Universalizing condoms — or AIDS?
Mechai Veravaidya has his bets covered in all directions. Not only has he benefited handsomely from feeding USAID funds through his own business, the Community Development Association, for population control in his home country of Thailand, but now there is a chance to expand his business ventures into China.
Smiling Mechai, known in Thailand as “The Condom Man,” is after all, a venturesome entrepreneur. Hand in hand with the other world money-men, Mechai is eyeing China’s millions as a source of millions of dollars. In Mechai’s cost/benefit analysis, it would be reasonable to assume that millions of condoms could be sold in the ready market provided by a state-enforced population program. After all Mechai hasn’t been given a chair at Harvard University for lack of astuteness.

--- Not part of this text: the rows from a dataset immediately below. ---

/-- **THE BOX COUNT**: `#(L ∩ Icc (-r) r) ≤ C · ∏ i, (1 + r i)` with `C = (2 (1 + ρ))^{#ι} / vol F` -/
theorem card_box_le (b : Module.Basis ι ℝ (ι → ℝ)) :
    ∃ C : ℝ, 0 ≤ C ∧ ∀ r : ι → ℝ, (∀ i, 0 ≤ r i) →
      ((Icc (-r) r ∩ (lat b : Set (ι → ℝ))).ncard : ℝ) ≤ C * ∏ i, (1 + r i) := by
  set ρ : ℝ := ∑ j, ‖b j‖ with hρ
  have hρ0 : 0 ≤ ρ := Finset.sum_nonneg fun j _ => norm_nonneg _
  set V : ENNReal := volume (ZSpan.fundamentalDomain b) with hV
  have hV0 : V ≠ 0 := ZSpan.measure_fundamentalDomain_ne_zero b
  have hVtop : V ≠ ⊤ := (ZSpan.fundamentalDomain_isBounded b).measure_lt_top.ne
  have hVpos : 0 < V.toReal := ENNReal.toReal_pos hV0 hVtop
  refine ⟨(2 * (1 + ρ)) ^ Fintype.card ι / V.toReal, by positivity, fun r hr => ?_⟩
  have h := card_mul_volume_le b r
  have hprod_ne_top : ∏ i, ENNReal.ofReal (2 * r i + 2 * ρ) ≠ ⊤ :=
    ENNReal.prod_ne_top fun i _ => ENNReal.ofReal_ne_top
  have h2 := ENNReal.toReal_mono hprod_ne_top h
  rw [ENNReal.toReal_mul, ENNReal.toReal_natCast, ENNReal.toReal_prod] at h2
  have h3 : ∏ i, (ENNReal.ofReal (2 * r i + 2 * ρ)).toReal = ∏ i, (2 * r i + 2 * ρ) :=
    Finset.prod_congr rfl fun i _ => ENNReal.toReal_ofReal (by have := hr i; positivity)
  rw [h3] at h2
  have hbound : ∏ i, (2 * r i + 2 * ρ) ≤ (2 * (1 + ρ)) ^ Fintype.card ι * ∏ i, (1 + r i) := by
    have h4 : ∏ i, (2 * r i + 2 * ρ) ≤ ∏ i, (2 * (1 + ρ) * (1 + r i)) := by
      refine Finset.prod_le_prod (fun i _ => by have := hr i; positivity) fun i _ => ?_
      have := hr i
      nlinarith
    rw [Finset.prod_mul_distrib, Finset.prod_const, Finset.card_univ] at h4
    exact h4
  rw [div_mul_eq_mul_div, le_div_iff₀ hVpos]
  exact h2.trans hbound

end

/-! ## 2. The hyperbolic region `(1 + |x 1|)(1 + |x 2|) ≤ R` in `Fin 3 → ℝ`: dyadic slices -/

section Hyperbolic

/-- the region: `|x 0| ≤ B` and `(1 + |x 1|)(1 + |x 2|) ≤ R`, intersected with the lattice -/
def hypRegion (b : Module.Basis (Fin 3) ℝ (Fin 3 → ℝ)) (B R : ℝ) : Set (Fin 3 → ℝ) :=
  {x | x ∈ lat b ∧ |x 0| ≤ B ∧ (1 + |x 1|) * (1 + |x 2|) ≤ R}

/-- the `k`-th dyadic box: `|x 0| ≤ B`, `|x 1| ≤ 2^{k+1}`, `|x 2| ≤ R / 2^k` -/
noncomputable def dyadicRadius (B R : ℝ) (k : ℕ) : Fin 3 → ℝ := ![B, 2 ^ (k + 1), R / 2 ^ k]

/-- every point of the region lies in a dyadic box with `k ≤ log₂ ⌊R⌋₊` -/
theorem mem_dyadic_of_mem_hypRegion (b : Module.Basis (Fin 3) ℝ (Fin 3 → ℝ)) {B R : ℝ} (hR : 1 ≤ R)
    {x : Fin 3 → ℝ} (hx : x ∈ hypRegion b B R) :
    ∃ k ∈ Finset.range (Nat.log 2 ⌊R⌋₊ + 1),
      x ∈ Icc (-dyadicRadius B R k) (dyadicRadius B R k) ∩ (lat b : Set (Fin 3 → ℝ)) := by
  obtain ⟨hxL, hx0, hx12⟩ := hx
  set t : ℝ := 1 + |x 1| with ht
  have ht1 : 1 ≤ t := by have := abs_nonneg (x 1); linarith
  have ht0 : 0 < t := by linarith
  have hs1 : 1 ≤ 1 + |x 2| := by have := abs_nonneg (x 2); linarith
  have htR : t ≤ R := by nlinarith
  set n : ℕ := ⌊t⌋₊ with hn
  have hn1 : 1 ≤ n := Nat.le_floor (by simpa using ht1)
  have hn0 : n ≠ 0 := by omega
  set k : ℕ := Nat.log 2 n with hk
  have h2k : (2 : ℝ) ^ k ≤ t := by
    have h1 : 2 ^ k ≤ n := Nat.pow_log_le_self 2 hn0
    have h2 : (n : ℝ) ≤ t := Nat.floor_le ht0.le
    calc (2 : ℝ) ^ k = ((2 ^ k : ℕ) : ℝ) := by push_cast; ring
      _ ≤ (n : ℝ) := by exact_mod_cast h1
      _ ≤ t := h2
  have ht2k : t ≤ 2 ^ (k + 1) := by
    have h1 : n < 2 ^ (k + 1) := Nat.lt_pow_succ_log_self (by norm_num) n
    have h2 : t < (n : ℝ) + 1 := Nat.lt_floor_add_one t
    have h3 : (n : ℝ) + 1 ≤ 2 ^ (k + 1) := by exact_mod_cast h1
    linarith
  have hkK : k ≤ Nat.log 2 ⌊R⌋₊ := Nat.log_mono_right (Nat.floor_mono htR)
  refine ⟨k, Finset.mem_range.mpr (by omega), ?_, hxL⟩
  rw [Set.mem_Icc]
  have h2kpos : (0 : ℝ) < 2 ^ k := by positivity
  have hx1 : |x 1| ≤ 2 ^ (k + 1) := by linarith
  have hx2 : |x 2| ≤ R / 2 ^ k := by
    have h1 : 1 + |x 2| ≤ R / t := by
      rw [le_div_iff₀ ht0]
      linarith [mul_comm t (1 + |x 2|)]
    have h2 : R / t ≤ R / 2 ^ k := div_le_div_of_nonneg_left (by linarith) h2kpos h2k
    have := abs_nonneg (x 2)
    linarith
  have hd0 : dyadicRadius B R k 0 = B := rfl
  have hd1 : dyadicRadius B R k 1 = 2 ^ (k + 1) := rfl
  have hd2 : dyadicRadius B R k 2 = R / 2 ^ k := rfl
  refine ⟨fun i => ?_, fun i => ?_⟩
  · fin_cases i
    · show -dyadicRadius B R k 0 ≤ x 0
      rw [hd0]
      exact (abs_le.mp hx0).1
    · show -dyadicRadius B R k 1 ≤ x 1
      rw [hd1]
      exact (abs_le.mp hx1).1
    · show -dyadicRadius B R k 2 ≤ x 2
      rw [hd2]
      exact (abs_le.mp hx2).1
  · fin_cases i
    · show x 0 ≤ dyadicRadius B R k 0
      rw [hd0]
      exact (abs_le.mp hx0).2
    · show x 1 ≤ dyadicRadius B R k 1
      rw [hd1]
      exact (abs_le.mp hx1).2
    · show x 2 ≤ dyadicRadius B R k 2
      rw [hd2]
      exact (abs_le.mp hx2).2

/-- `2 ^ log₂ ⌊R⌋₊ ≤ R` for `R ≥ 1` -/
theorem two_pow_log_floor_le {R : ℝ} (hR : 1 ≤ R) : (2 : ℝ) ^ Nat.log 2 ⌊R⌋₊ ≤ R := by
  have h0 : ⌊R⌋₊ ≠ 0 := (Nat.floor_pos.mpr hR).ne'
  have h1 : 2 ^ Nat.log 2 ⌊R⌋₊ ≤ ⌊R⌋₊ := Nat.pow_log_le_self 2 h0
  have h2 : ((⌊R⌋₊ : ℕ) : ℝ) ≤ R := Nat.floor_le (by linarith)
  calc (2 : ℝ) ^ Nat.log 2 ⌊R⌋₊ = ((2 ^ Nat.log 2 ⌊R⌋₊ : ℕ) : ℝ) := by push_cast; ring
    _ ≤ ((⌊R⌋₊ : ℕ) : ℝ) := by exact_mod_cast h1
    _ ≤ R := h2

Now comes the condom master as a restauranteur — another form of entrepreneur after all. Beijing is about to benefit from the presence of one of Mechai’s chain of restaurants, “Cabbages and Condoms.” In conjunction with China’s Family Planning Association, Mechai’s restaurant will open in March. As the man who almost “singlehandedly engineered Thailand’s successful family planning campaign,” he has hopes of expanding his entrepreneural ventures to Hanoi next.

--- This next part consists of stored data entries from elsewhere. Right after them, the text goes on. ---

import Summits.ValiantsHypothesis.ValiantsHypothesis.Theorems.KPlusLogSqLawStaticTridiagonalDefiniteAll
import Summits.ValiantsHypothesis.ValiantsHypothesis.Theorems.KPlusLogSqLawTridiagonalRealStaticSixSeven
import Summits.ValiantsHypothesis.ValiantsHypothesis.Theorems.KPlusLogSqLawTridiagonalRealStaticSevenEight
import Summits.ValiantsHypothesis.ValiantsHypothesis.Theorems.KPlusLogSqLawTridiagonalRealStaticEightTen
import Summits.ValiantsHypothesis.ValiantsHypothesis.Theorems.KPlusLogSqLawTridiagonalRealStaticNineEleven
import Summits.ValiantsHypothesis.ValiantsHypothesis.Theorems.KPlusLogSqLawTridiagonalRealStaticTenThirteen
import Summits.ValiantsHypothesis.ValiantsHypothesis.Theorems.KPlusLogSqLawTridiagonalRealStaticElevenFourteen
import Summits.ValiantsHypothesis.ValiantsHypothesis.Theorems.KPlusLogSqLawTridiagonalRealStaticTwelveSixteen

/-!
# Route «KPlusLogSqLaw», crux `WeakLifting` (stmt-ValiantsHypothesis-19561) — REAL side of the tridiagonal sector:
# the static definite tridiagonal real row is at least `⌊4m/3⌋ − 2` for EVERY `m ≥ 6` (slope `4/3` in the kernel)

HONEST FRAMING.  Helper (`--supports stmt-ValiantsHypothesis-19561 --as helper`), seat val-sym-lift-p1 (g11), cell `pub-symmetroid`, 2026-08-27,
in the typed currency of the desk's α target of record `staticTridiagonal_definite_posRoots_le` (lead R2102/R2114: a real symmetric TRIDIAGONAL
matrix of MONOMIALS `c i j · X ^ (e i j)` with POSITIVE diagonal coefficients has at most `B m` distinct positive determinant zeros, `B` explicit
and linear).  LOWER side only: this file GLUES the seat's fixed-size witnesses (`…TridiagonalRealStatic{SixSeven, SevenEight, EightTen, NineEleven, TenThirteen,
ElevenFourteen, TwelveSixteen}`: `7, 8, 10, 11, 13, 14, 16` zeros at `m = 6, …, 12`) by val-sym-lift-p2's block-sum mechanism (`…StaticTridiagonalDefiniteAll`:
`det_monomialMatrix_rescale`, `comp_C_mul_X_ne_zero`, `card_posRoots_le_comp`; here re-run with the zero COUNT decoupled from the SIZE,
`exists_glue_count`) into an ALL-SIZES statement:
* `exists_static_definite_tridiagonal_fourThirds` — for every `m ≥ 6` there is a static definite symmetric tridiagonal `m × m` monomial matrix
  whose determinant has at least `⌊4m/3⌋ − 2` distinct positive zeros (`m = 12q + s`: `q` copies of the size-`12` sixteen-zero block and one
  block of size `s ∈ {6,…,17}`);
* `fourThirds_le_of_definiteRow` — consequently every admissible law `B` on the sector has `⌊4m/3⌋ − 2 ≤ B m` for all `m ≥ 6`; a linear law
  `C·m + C₀` needs `C ≥ 4/3` (lift-p2's `le_of_definiteRow`, p554194, gave `C ≥ 1`).
The seat's located/paper LADDER (memo ROTATING-DETECTOR-liftp1g11.md §3b: sizes `7 + 2k` with `≥ 8 + 3k` zeros, slope `3/2`) is NOT claimed here —
its rungs beyond `m = 12` need exponents that grow super-exponentially and are not typed; gluing trades the ladder's `3/2` for a kernel `4/3`.
Nothing here is an UPPER bound; nothing bears on `WeakLifting` / `TropicalB` (stmt-19771) in their windows, on Conjecture B, on the Door-A registers,
on `MatrixDescartes` (stmt-ValiantsHypothesis-18050) or on VP ≠ VNP.  [folklore: block determinants + generic rescaling (val-sym-lift-p2 g8); data of this seat]
-/

-- `Summit.ValiantsHypothesis.ValiantsHypothesis.…` repeats a component by the D-0017 layout (single-conjunct summit); the name is mandated.
set_option linter.dupNamespace false
set_option autoImplicit false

Beijing can now ‘enjoy’ the sight of Mechai marching grandly down the street in his condom costume ‘desensitizing’ the Chinese on sexual issues just as he bragged about desensitizing his fellow Thais. Of course, the desensitized Thais also suffer from one of the world’s highest incidents of AIDS — which for Mechai — only expanded his market. “One day,” he bragged, “we’ll have more of our restaurants than McDonalds…Well, outside America anyway” (excerpts from David Schlesinger, “Thailand’s Mr. Condom to open restaurant in China,” Reuter, 21 Feb. 1994).
Women mourn spontaneous pregnancy loss
Researchers at a hospital offering genetic counseling and second-trimester abortion services conclude that: “Women who terminate a wanted pregnancy because of fetal defect are just as likely to grieve afterward as are women who experience a late spontaneous pregnancy loss.”

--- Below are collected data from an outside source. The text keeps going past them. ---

import Literature.NumberTheory.Automorphic.GaloisConjugateForms
import Literature.NumberTheory.Automorphic.ModularFormCoefficientField
import Literature.FieldTheory.AlgClosed.AutomorphismExtension
import Mathlib.Analysis.Complex.Cardinality
import Literature.NumberTheory.EllipticCurves.ModularCurveSturmWidthProofs
import HarnessLib

/-!
# Galois conjugates of modular forms on finite-index subgroups (all weights), and CDT Remark 59

Final file of the analytic proof of the Galois-conjugation input `hB` of Calegari–Dimitrov–Tang,
*The unbounded denominators conjecture* (J. Amer. Math. Soc. **38** (2025), arXiv:2109.09040),
Remark 59: **the conjugates of the `q`-expansion of a modular form of weight `k` on a
finite-index subgroup of `SL(2, ℤ)` under any automorphism of `ℂ` are again `q`-expansions of
modular forms of weight `k` on finite-index subgroups** (`exists_conjugate_modularForm`), in the
exact shape `hB` consumed by `…_algInt.of_unboundedDenominators_of_hB`
(`galois_conjugate_hB`); consequently the algebraic-integer version
`CalegariDimitrovTang2025_unboundedDenominators_algInt` of the unbounded denominators theorem
follows from the integer version `CalegariDimitrovTang2025_unboundedDenominators` and nothing
else (`CalegariDimitrovTang2025_unboundedDenominators_algInt.of_unboundedDenominators`).

Even weight is `GaloisConjugateForms.exists_conjugate_modularForm_even`; negative weight forms
vanish (`f² V^{-k}` is a weight-zero form tending to `0` at `i∞`, and `dim M₀ ≤ 1`); odd weight
`k ≥ 1` is reduced to even weight by the two twists `f θ²` and `f (θ²|T)` (`θ²` the weight-one
form of `exists_modularForm_thetaSq`): the quotient `f' = (fθ²)'/θ² = (f θ²|T)'/(θ²|T)` is
bounded at every cusp because `(θ²|A)² = U|A` and `((θ²|T)|A)² = W|A` are never both `±V`.

No definitions, no named facts.

## References

* [CalegariDimitrovTang2025] arXiv:2109.09040, Remark 59 (and Remark 58, Theorem 1).
-/

noncomputable section

open Complex Filter Topology Function Metric Set Polynomial Cardinal
open UpperHalfPlane hiding I
open scoped Real Topology MatrixGroups Manifold ModularForm

namespace Literature.NumberTheory.Automorphic

namespace ModularLambda

open Literature.NumberTheory.EllipticCurves.JacobiThetaNull
open Literature.NumberTheory.ModularForms (thetaU thetaV thetaW thetaU_apply thetaV_apply
  thetaW_apply thetaU_ne_zero thetaV_ne_zero thetaW_ne_zero mdifferentiable_thetaU
  mdifferentiable_thetaV mdifferentiable_thetaW tendsto_thetaU tendsto_thetaW tendsto_thetaV
  thetaU_eq_thetaV_add_thetaW thetaU_slash_T slash_T_apply)
open Literature.NumberTheory.ModularForms.QExpansionAlgebra
open ModularGroup Matrix.SpecialLinearGroup

/-! ### Products and translates of modular forms on finite-index subgroups -/

/-- **Product of modular forms on two finite-index subgroups**, as a modular form on the
intersection. [folklore] -/
theorem exists_modularForm_mul {Γa Γb : Subgroup SL(2, ℤ)} [Γa.FiniteIndex] [Γb.FiniteIndex]
    {ka kb kc : ℤ} (hk : kc = ka + kb) (fa : ModularForm (Γa : Subgroup (GL (Fin 2) ℝ)) ka)
    (fb : ModularForm (Γb : Subgroup (GL (Fin 2) ℝ)) kb) :
    ∃ g : ModularForm ((Γa ⊓ Γb : Subgroup SL(2, ℤ)) : Subgroup (GL (Fin 2) ℝ)) kc,
      (⇑g : ℍ → ℂ) = ⇑fa * ⇑fb := by
  subst hk
  have hslash : ∀ A : SL(2, ℤ), (⇑fa * ⇑fb) ∣[ka + kb] A = (⇑fa ∣[ka] A) * (⇑fb ∣[kb] A) := fun A ↦
    ModularForm.mul_slash_SL2 ka kb A _ _
  have hinva : ∀ γ : SL(2, ℤ), γ ∈ Γa → (⇑fa) ∣[ka] γ = ⇑fa := fun γ hγ ↦ by
    funext z
    rw [ModularForm.SL_slash_apply, SlashInvariantForm.slash_action_eqn_SL'' fa hγ z, mul_comm,
      ← mul_assoc, ← zpow_add₀ (denom_ne_zero _ _), neg_add_cancel, zpow_zero, one_mul]
  have hinvb : ∀ γ : SL(2, ℤ), γ ∈ Γb → (⇑fb) ∣[kb] γ = ⇑fb := fun γ hγ ↦ by
    funext z
    rw [ModularForm.SL_slash_apply, SlashInvariantForm.slash_action_eqn_SL'' fb hγ z, mul_comm,
      ← mul_assoc, ← zpow_add₀ (denom_ne_zero _ _), neg_add_cancel, zpow_zero, one_mul]
  refine ⟨{ toFun := ⇑fa * ⇑fb
            slash_action_eq' := ?_
            holo' := (ModularFormClass.holo fa).mul (ModularFormClass.holo fb)
            bdd_at_cusps' := ?_ }, rfl⟩
  · intro γ hγ
    obtain ⟨A, hA, rfl⟩ := Subgroup.mem_map.mp hγ
    obtain ⟨hAa, hAb⟩ := Subgroup.mem_inf.mp hA
    show (⇑fa * ⇑fb) ∣[ka + kb] (A : GL (Fin 2) ℝ) = ⇑fa * ⇑fb
    rw [← ModularForm.SL_slash, hslash, hinva A hAa, hinvb A hAb]
  · intro c hc
    rw [Subgroup.IsArithmetic.isCusp_iff_isCusp_SL2Z] at hc
    rw [OnePoint.isBoundedAt_iff_forall_SL2Z hc]
    intro g _
    show IsBoundedAtImInfty ((⇑fa * ⇑fb) ∣[ka + kb] g)
    rw [hslash]
    exact (ModularFormClass.bdd_at_infty_slash fa g).mul (ModularFormClass.bdd_at_infty_slash fb g)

Twenty-three women who had an abortion after discovering they were carrying a defective child, when compared with women who suffered a late spontaneous abortion, reported the same grief reactions without “significant difference[s] between the groups.” Both groups also showed “some signs of depression.” The researchers advised, “women who decide to terminate pregnancies for fetal anomalies should be offered anticipatory guidance routinely…, and at times referral for psychiatric intervention” (Family Planning Perspectives, Nov./Dec. 1993, 243).